import Summits.QuantumFields.YangMills.Theorems.BalabanUVNodesN06Thm312313AtPinsPairMB
import Summits.QuantumFields.YangMills.Theorems.BalabanUVNodesN06G0LayerFromThm310AtPinsE
import Summits.QuantumFields.YangMills.Theorems.BalabanUVNodesN06StepDirLayerAtPinsB
import Literature.MathematicalPhysics.QuantumFieldTheory.Balaban1983to89.Node00.OpsYQOnto
import Summits.QuantumFields.YangMills.Theorems.BalabanUVNodesN06SectBOfFrameV7
import Literature.MathematicalPhysics.QuantumFieldTheory.Balaban1983to89.B9Thm312WholeIdentitiesDefAtPins
import Summits.QuantumFields.YangMills.Theorems.BalabanUVNodesN06SectDUnitsAtPins
import Literature.MathematicalPhysics.QuantumFieldTheory.Balaban1983to89.B9Thm39OneCubeReadingAtLettersY
import Literature.MathematicalPhysics.QuantumFieldTheory.Balaban1983to89.B9CoReadingCoordsHolder
import Literature.MathematicalPhysics.QuantumFieldTheory.Balaban1983to89.B9CoReadingCoordsHolderS
import Literature.MathematicalPhysics.QuantumFieldTheory.Balaban1983to89.B9CoReadingCoordsHHolder
import Literature.MathematicalPhysics.QuantumFieldTheory.Balaban1983to89.B9CoReadingCoordsInput
import Literature.MathematicalPhysics.QuantumFieldTheory.Balaban1983to89.B9CoReadingCoordsInputS
import Literature.MathematicalPhysics.QuantumFieldTheory.Balaban1983to89.Node00.OpsYSectDESymm
import Literature.MathematicalPhysics.QuantumFieldTheory.Balaban1983to89.B9Eq3132DecayFromMajorant
import Literature.MathematicalPhysics.QuantumFieldTheory.Balaban1983to89.B9Eq3132CoerciveFromEnergy
import Literature.MathematicalPhysics.QuantumFieldTheory.Balaban1983to89.B9Eq3132TentLassos
import Literature.MathematicalPhysics.QuantumFieldTheory.Balaban1983to89.B9PerturbationSplitAtLetters
import Literature.MathematicalPhysics.QuantumFieldTheory.Balaban1983to89.B9Ineq349SiteFromPinsPairM

/-!
# BalabanUVNodes ∕ N06 ([B9], `Dag.B9_main`) — THE STAGE-11 CERTIFICATE AT def-Y's v6 SECT. E LETTERS ON THE PAIR-MB FACE, EDITION 20: ROW 13 (THE SECT.-B STEP) DISPLAYED AS
# ITS OBLIGATION `B9.SectBStepPrinted …` ITSELF — the frame binder `F : SectBFrame₇ … (bg9Y …)` of editions 16–19 REMOVED (no instance with the genuine letters: dag-n06-c LOCATED-6)

Track A of `YM-PLAN.md` (cell `pub-ymgap`, HUMAN RULING D-0062), node **N06** = [Balaban1985BackgroundPropagators] Thms 3.1–3.15; seat `pub-ymgap-dag-n06-d` (gen 8).  Successor of
edition 19 `…V6EPairMZ` (p579538: split letters pinned, rows 25∕26 display nothing of their own).  THE ONE CHANGE (B13) — AN HONESTY REPAIR, NOT AN UPGRADE.  Since edition 16
(earlier: frames v4) row 13 — [B9] Sect. B, (3.56)–(3.70) pp. 401–404: Thms 3.1–3.3 for G′(U′U), G(U′U), C⁻¹(U′U) and the analytic extension — entered the certificate through ONE frame binder `F : SectBFrame₇ c35Y geo9Y (bg9Y …) Gp bB κB SB GA Cinv IsAn` (+ `hdB bB SB`, instance binders) and n06-c's `hB_obligation_of_sectBFrame₇ … F hdB h32 h33`.
dag-n06-c g7's LOCATED-6 (bus 18:57Z; ref-E g11 ACK «VACUOUS-AS-TYPED at bg9Y»; restated at n06-c's close 22:19Z): the root frame `GpFrame₂` ⊂ `SectBFrame₇` carries print's
per-configuration hypotheses (unitarity, the (3.19) sizes, the (3.37)∕(3.58) bounds) as fields over EVERY configuration of `(bg9Y x).Cfg` and EVERY α₁ > 0 while `gop_eq ∕ write342 ∕
mul_law` force the genuine letters; for N ≥ 2 NO instance exists — the frame theorems are correct and VACUOUS at `bg9Y`, and so was the certificate's row-13 entry.  The inhabitable road
is n06-c's CODED CARRIER (`B9SectBCodedCarrier` … `sectBStepPrinted_of_coded`; open O1′ `hconv`, O2 `hC37`, O4∕O5 the Summits adapter).  UNTIL THAT ADAPTER EXISTS, edition 20 displays
row 13 as the OBLIGATION ITSELF `hB : B9.SectBStepPrinted (d+1) c35Y geo9Y (bg9Y …) (Gp) (GA) (Cinv) (IsAnalyticExt)` — the assembler's input type, inhabitable iff print's Sect.-B step holds at the record.  BINDER DIFF vs edition 19: REMOVED `bB SB F hdB` + `{ιB κB}` + the instance binders
`[Nonempty (geo9Y x).Site] [Fintype ιB] [DecidableEq ιB] [Fintype κB] [LinearOrder κB] [∀ x, Fintype (SB x)] [∀ x, DecidableEq (SB x)]`; ADDED `hB` (1).  Logically edition 20 is
STRONGER in row 13: that binder is now satisfiable where edition 19's was not (N ≥ 2).  ★ SECOND LOCATED VACUITY, NOT REPAIRABLE BY THE KNIT (dag-n06-h g19 «C-LETTER-FLAT-AT-ONE»,
kernel-checked `B9LettersHCOneObstruction.hlettersH_flat_pins_false`, bus 22:35Z∕22:42Z): the displayed `hlettersH12` (field `LettersH.c2`, and `c12`) TOGETHER WITH the flat C-pins
`hCco12 ∕ hblkZ12` is UNSATISFIABLE for every `(B12₃, δ12₃, M12, a12 > 0)` — at U = 1 the flat model of C = (QG₀Q*)⁻¹ needs B₃ ≥ (c_R∕A′)·L^{(k−1)(d+1)} at the top-empty members, no
uniform B₃ ([4] (2.142)); likewise `hletters13.c1_2 ∕ c1_1` with `hC1co12`.  HENCE THIS EDITION, LIKE EDITIONS ≤ 19, IS VACUOUS AS TYPED in those binders; the repair is the schema ∕
model owners' (R1: def-Y Λ-weighted `CcoK ∕ C1coK` as row 26's ν-repair + n06-l matching classes; R2: n06-l folds C into H = G₀Q*C, [4] Cor. 2.8) and the knit re-pins on it.
THE USABLE REGIME: `N06G0LayerFromThm310E.alphaF_lt_quarter_of_provisos`.  Still displayed (the node's content): rows 18–19 `hst hκ hrd hloc h36 h36H` + A twins incl. `h36A2`;
rows 20–21 `hX hdiv hlettersH12 hLHH hLH3 hLL2 hLIM hletters13 hlettersD13` (see ★), the eight pinned split majorants + `hL3131H`, `hstepL2`, `hIds3124` (O5), `hΔ2`; row 17 `hΔA
hPD`; ROW 13 `hB`; rows 15–16 `h348`; rows 22–24 `E14 … hexp14`, `hE`; numerics ∕ pins.  HONEST FRAMING.  Kernel bookkeeping; COUNT-NEUTRAL; NOT a discharge claim; VACUOUS AS
TYPED (★) until R1∕R2; N06 NOT discharged.  One finite 𝕋⁴ programme at fixed `ε` — NOT continuum, NOT OS, NOT the mass gap ∕ Clay.  0 `def`, 0 `sorry`.
-/

noncomputable section
/-!
# Disproof of `PAdicOrderRankOneR4` (stmt-BirchSwinnertonDyer-0515) — findings

Crux (route `PAdicOrderV2`, rank 5; verbatim, `crux_iff` below is `Iff.rfl`):
for `W/ℚ` elliptic and globally minimal, `p` prime with `IsOrdinaryAt W p` (good ordinary),
`W.analyticRank = 1`, and `f ∈ S₂(Γ₀(N))` with `IsNewformOf W f`:
`(padicLFunction f (unitRoot W p)).order = 1` — the Mazur–Swinnerton-Dyer `p`-adic `L`-function
`L_p(E,T)` has a SIMPLE zero at `T = 0` (all good ordinary `p`, `p = 2, 3` included).

## Verdict of this cycle: NO KILL — the crux is rank-one Schneider non-degeneracy in disguise

* `≥ 1` is a theorem of the tree (interpolation `constantCoeff_padicLFunction_unitRoot` +
  `L(E,1) = 0`); `≤ 1` ⟺ `L_p'(E,0) ≠ 0` ⟺ (Perrin-Riou 1987 Thm 1.3 + Gross–Zagier–Kolyvagin + a
  rank-0 twist, `p ≥ 5` split in a Heegner field) the canonical cyclotomic `p`-adic height of the
  generator is non-zero = Schneider's conjecture in rank one: OPEN for non-CM curves, PROVED for CM
  curves (Bertrand 1982, `p`-adic transcendence), and never observed to fail (p-adic regulators of
  all rank-1 curves in Cremona/LMFDB ranges at good ordinary `5 ≤ p < 100` are non-zero to working
  precision; Stein–Wuthrich 2013 §§8–9; Wuthrich 2004 for families). Section §3 makes the reduction
  formal INSIDE the tree: `height_ne_zero_of_crux` — the crux implies (modulo the tree fact
  `perrinRiou_padicGrossZagier`) the non-vanishing of the canonical height of every Heegner point in
  Perrin-Riou's setting. A counterexample must moreover have `ord_T L_p ≥ 3` (p-adic functional
  equation: `ord_T ≡ r_an (mod 2)`, barrier `PAdicFunctionalEquationSeesOnlyParity`).
* Cheapest falsifier run this cycle (kit jobs j016547, j016704; evidence on the item): all 166
  isogeny classes of analytic rank one with `N ≤ 330`, every good ordinary `p ∈ {2,3,5,7}` — `p = 2, 3`
  being the only primes of the crux NOT covered by published `p`-adic regulator tables (Sage/LMFDB
  heights need `p ≥ 5`): 351 pairs `(E,p)` (27 at `p = 2`, 75 at `p = 3`), and in EVERY pair
  `L_p(E,0) = 0`, `L_p'(E,0) ≠ 0`, i.e. `ord_T L_p = 1` as the crux predicts (valuations of the
  `T`-coefficient `c₁`: `p = 3`: 1–3 (one `5`); `p = 2`: 0–4). TOOLING PITFALL recorded for later
  seats: PARI/GP 2.15.4 `ellpadicL` / `mspadicmoments` return ZERO to working precision (`O(2^k)` for
  every derivative) at `p = 2` whenever `a_2 = +1` (unit root `α ≡ 3 mod 4`) — for rank-0 curves too —
  which j016547 first flagged as five "order ≥ 3 candidates" (`N = 185, 249, 277, 285, 297`); j016704
  recomputed `c₀, c₁, c₂, c₃` INDEPENDENTLY by the tree's own recipe (exact plus symbols `mseval`,
  MSD measure, Riemann sums over `±5^s mod 2^{n+2}`, `n = 5,7,9`, stable digits) and found `c₀ = 0`,
  `c₁ ≠ 0` (valuations 2,2,0,0,1) for all five, and reproduced the interpolation value
  `(1-α⁻¹)²·L(E,1)/Ω⁺` exactly on four rank-0 controls where PARI again printed `O(2^7)`. So: no
  counterexample, and PARI's `p = 2` output must not be trusted when `a_2 = +1`.
* No junk escape: every tree object on the crux's range is honest (`unitRoot` is the Hensel unit
  root incl. `p = 2`: disc `a₂² - 8 ≡ 1 (mod 8)`; `cyclotomicGenerator 2 = 5`, `torsionOrder 2 = 2`;
  `ratPlusSymbol` is Manin–Drinfeld-rational for the newform; `limUnder` is a true limit for the
  unit root). The junk regimes lie exactly OFF the hypotheses and are recorded in §1–§2 as
  load-bearing lemmas: off the ordinary locus `unitRoot = 0` and the tree's `L_p` is the ZERO series
  (`order = ⊤`), and for `f = 0` (no `IsNewformOf`) likewise — so `IsOrdinaryAt` and `IsNewformOf`
  cannot be weakened, for ANY curve (unconditional theorems `order_ne_one_of_dvd_frobeniusTrace`,
  `order_padicLFunction_zero_form`). `analyticRank = 1` cannot be dropped: at a good ordinary `p`,
  `order = 0 ↔ [0]⁺_f ≠ 0` (`order_eq_zero_iff_ratPlusSymbol_ne_zero`, from the DISCHARGED
  interpolation theorem and Hasse's bound `α ≠ 1`).
* An UNCONDITIONAL `¬ PAdicOrderRankOneR4` is out of reach of the tree for a structural reason worth
  stating to provers: every instance of the hypotheses needs a `CuspForm (Gamma0 N) 2` with
  `IsNewformOf W f` (modularity, not constructible) and a certificate `W.analyticRank = 1` (needs
  `hasEntireLFunction_rat`); so refutations can only be `H → ¬ crux` with `H` an existence statement.

## Landed / proposed under `Theorems/PAdicOrderRankOneR4/Negative/` (this seat)
* `JunkRegime.lean` (p99365): §1–§2 below, pointwise and unconditional (`order = ⊤ ≠ 1` off the
  ordinary locus and for the zero form).
* `CounterexampleShape.lean` (p100960): in analytic rank one at ANY good ordinary `p` the order is
  finite and ODD (tree parity theorem `stub_even_order_iff_even_analyticRank` + Rohrlich), so
  `order ≠ 1 ↔ 3 ≤ order`, `order = 1 ↔ coeff 1 ≠ 0`, `¬ crux ↔ ∃ rank-one (W,p,f) with 3 ≤ order`;
  and `height_ne_zero_of_PAdicOrderRankOneR4` (crux ⟹ rank-one Schneider for Heegner points, mod PR87).

## Line `Sketch` (= idea tame-shadow-derived-kato), stub attack (§4, on the v1 stubs) — two stubs were
## MISSTATED; the lead's v2 skeleton (2026-08-16, after wave 1) has since repaired both (`c₁ < m`)
* K2 `stub_shadowNonconstancy` is TRIVIALLY TRUE: take `d = d₀`, `m = 0`; `ZMod (p^0)` is a
  subsingleton, so `¬ (p^c₁ ∣ V₀)` is unsatisfiable and the `∀ V₀ V₁` clause is vacuous
  (`K2_trivial`). It carries no content as typed.
* K1 `stub_shadowIdentity` has an UNSATISFIABLE conclusion (its `∀ m` includes `m = 0`, where
  `¬ (p^c₁ ∣ u₀w₀)` fails), hence K1 ⟺ "main range ∧ r_an = 1 ⟹ ¬ 2 ≤ ord_T L_p" — K1 IS the
  crux('s open half) on the main range (`K1_iff_upperHalf`). Repair for both: quantify `m` over
  `c₁ < m` (K1: `∀ m, c₁ < m → ∃ u w …`; K2: `∃ m, c₁ < m ∧ ∀ V₀ V₁ …`).
* Even repaired, K1's identity `c·t·t(ι) + u·b·w(ι) + ι²R = X²S` is equivalent (by the lead's own P1
  computation plus `X² ∣` anything with vanishing coefficients 0,1) to the bare proportionality
  `u₀w₀ · b₁(ℓ) = b₀(ℓ) · (u₀w₁ - u₁w₀)` for an `ℓ`-independent pair — `t, R, S, c, ι` are decoration;
  K1 ∧ K2 is literally `Φ ∧ ¬Φ`-shaped modus tollens, so all content sits in WHICH of K1/K2 is true,
  and nothing in the tree can presently decide either (both quantify over `tameMixedCoeff`, limits of
  plus symbols of an unconstructible newform).
* P1 `stub_mixedCoeff` is TRUE (checked by hand: X¹-coefficient), S1 is provable from tree theorems,
  K3 `stub_residual` is the crux off the main range (as hard as the crux; includes `p ∈ {2,3}`).

Index: §0 restatement · §1 junk regime `α = 0`, `f = 0` · §2 load-bearing hypotheses ·
§3 consequences / strengthenings (height, parity) · §4 line `Sketch` stubs · §5 near-misses.
-/

set_option linter.unusedVariables false
set_option linter.unusedSectionVars false
set_option linter.dupNamespace false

YOUR TASK ::
Your task is to return, exactly and on their own, the lines from the one containing "points, mod PR87)." through the last line of the listing.

SOLUTION TO THIS TASK ::
  and `height_ne_zero_of_PAdicOrderRankOneR4` (crux ⟹ rank-one Schneider for Heegner points, mod PR87).

## Line `Sketch` (= idea tame-shadow-derived-kato), stub attack (§4, on the v1 stubs) — two stubs were
## MISSTATED; the lead's v2 skeleton (2026-08-16, after wave 1) has since repaired both (`c₁ < m`)
* K2 `stub_shadowNonconstancy` is TRIVIALLY TRUE: take `d = d₀`, `m = 0`; `ZMod (p^0)` is a
  subsingleton, so `¬ (p^c₁ ∣ V₀)` is unsatisfiable and the `∀ V₀ V₁` clause is vacuous
  (`K2_trivial`). It carries no content as typed.
* K1 `stub_shadowIdentity` has an UNSATISFIABLE conclusion (its `∀ m` includes `m = 0`, where
  `¬ (p^c₁ ∣ u₀w₀)` fails), hence K1 ⟺ "main range ∧ r_an = 1 ⟹ ¬ 2 ≤ ord_T L_p" — K1 IS the
  crux('s open half) on the main range (`K1_iff_upperHalf`). Repair for both: quantify `m` over
  `c₁ < m` (K1: `∀ m, c₁ < m → ∃ u w …`; K2: `∃ m, c₁ < m ∧ ∀ V₀ V₁ …`).
* Even repaired, K1's identity `c·t·t(ι) + u·b·w(ι) + ι²R = X²S` is equivalent (by the lead's own P1
  computation plus `X² ∣` anything with vanishing coefficients 0,1) to the bare proportionality
  `u₀w₀ · b₁(ℓ) = b₀(ℓ) · (u₀w₁ - u₁w₀)` for an `ℓ`-independent pair — `t, R, S, c, ι` are decoration;
  K1 ∧ K2 is literally `Φ ∧ ¬Φ`-shaped modus tollens, so all content sits in WHICH of K1/K2 is true,
  and nothing in the tree can presently decide either (both quantify over `tameMixedCoeff`, limits of
  plus symbols of an unconstructible newform).
* P1 `stub_mixedCoeff` is TRUE (checked by hand: X¹-coefficient), S1 is provable from tree theorems,
  K3 `stub_residual` is the crux off the main range (as hard as the crux; includes `p ∈ {2,3}`).

Index: §0 restatement · §1 junk regime `α = 0`, `f = 0` · §2 load-bearing hypotheses ·
§3 consequences / strengthenings (height, parity) · §4 line `Sketch` stubs · §5 near-misses.
-/

set_option linter.unusedVariables false
set_option linter.unusedSectionVars false
set_option linter.dupNamespace false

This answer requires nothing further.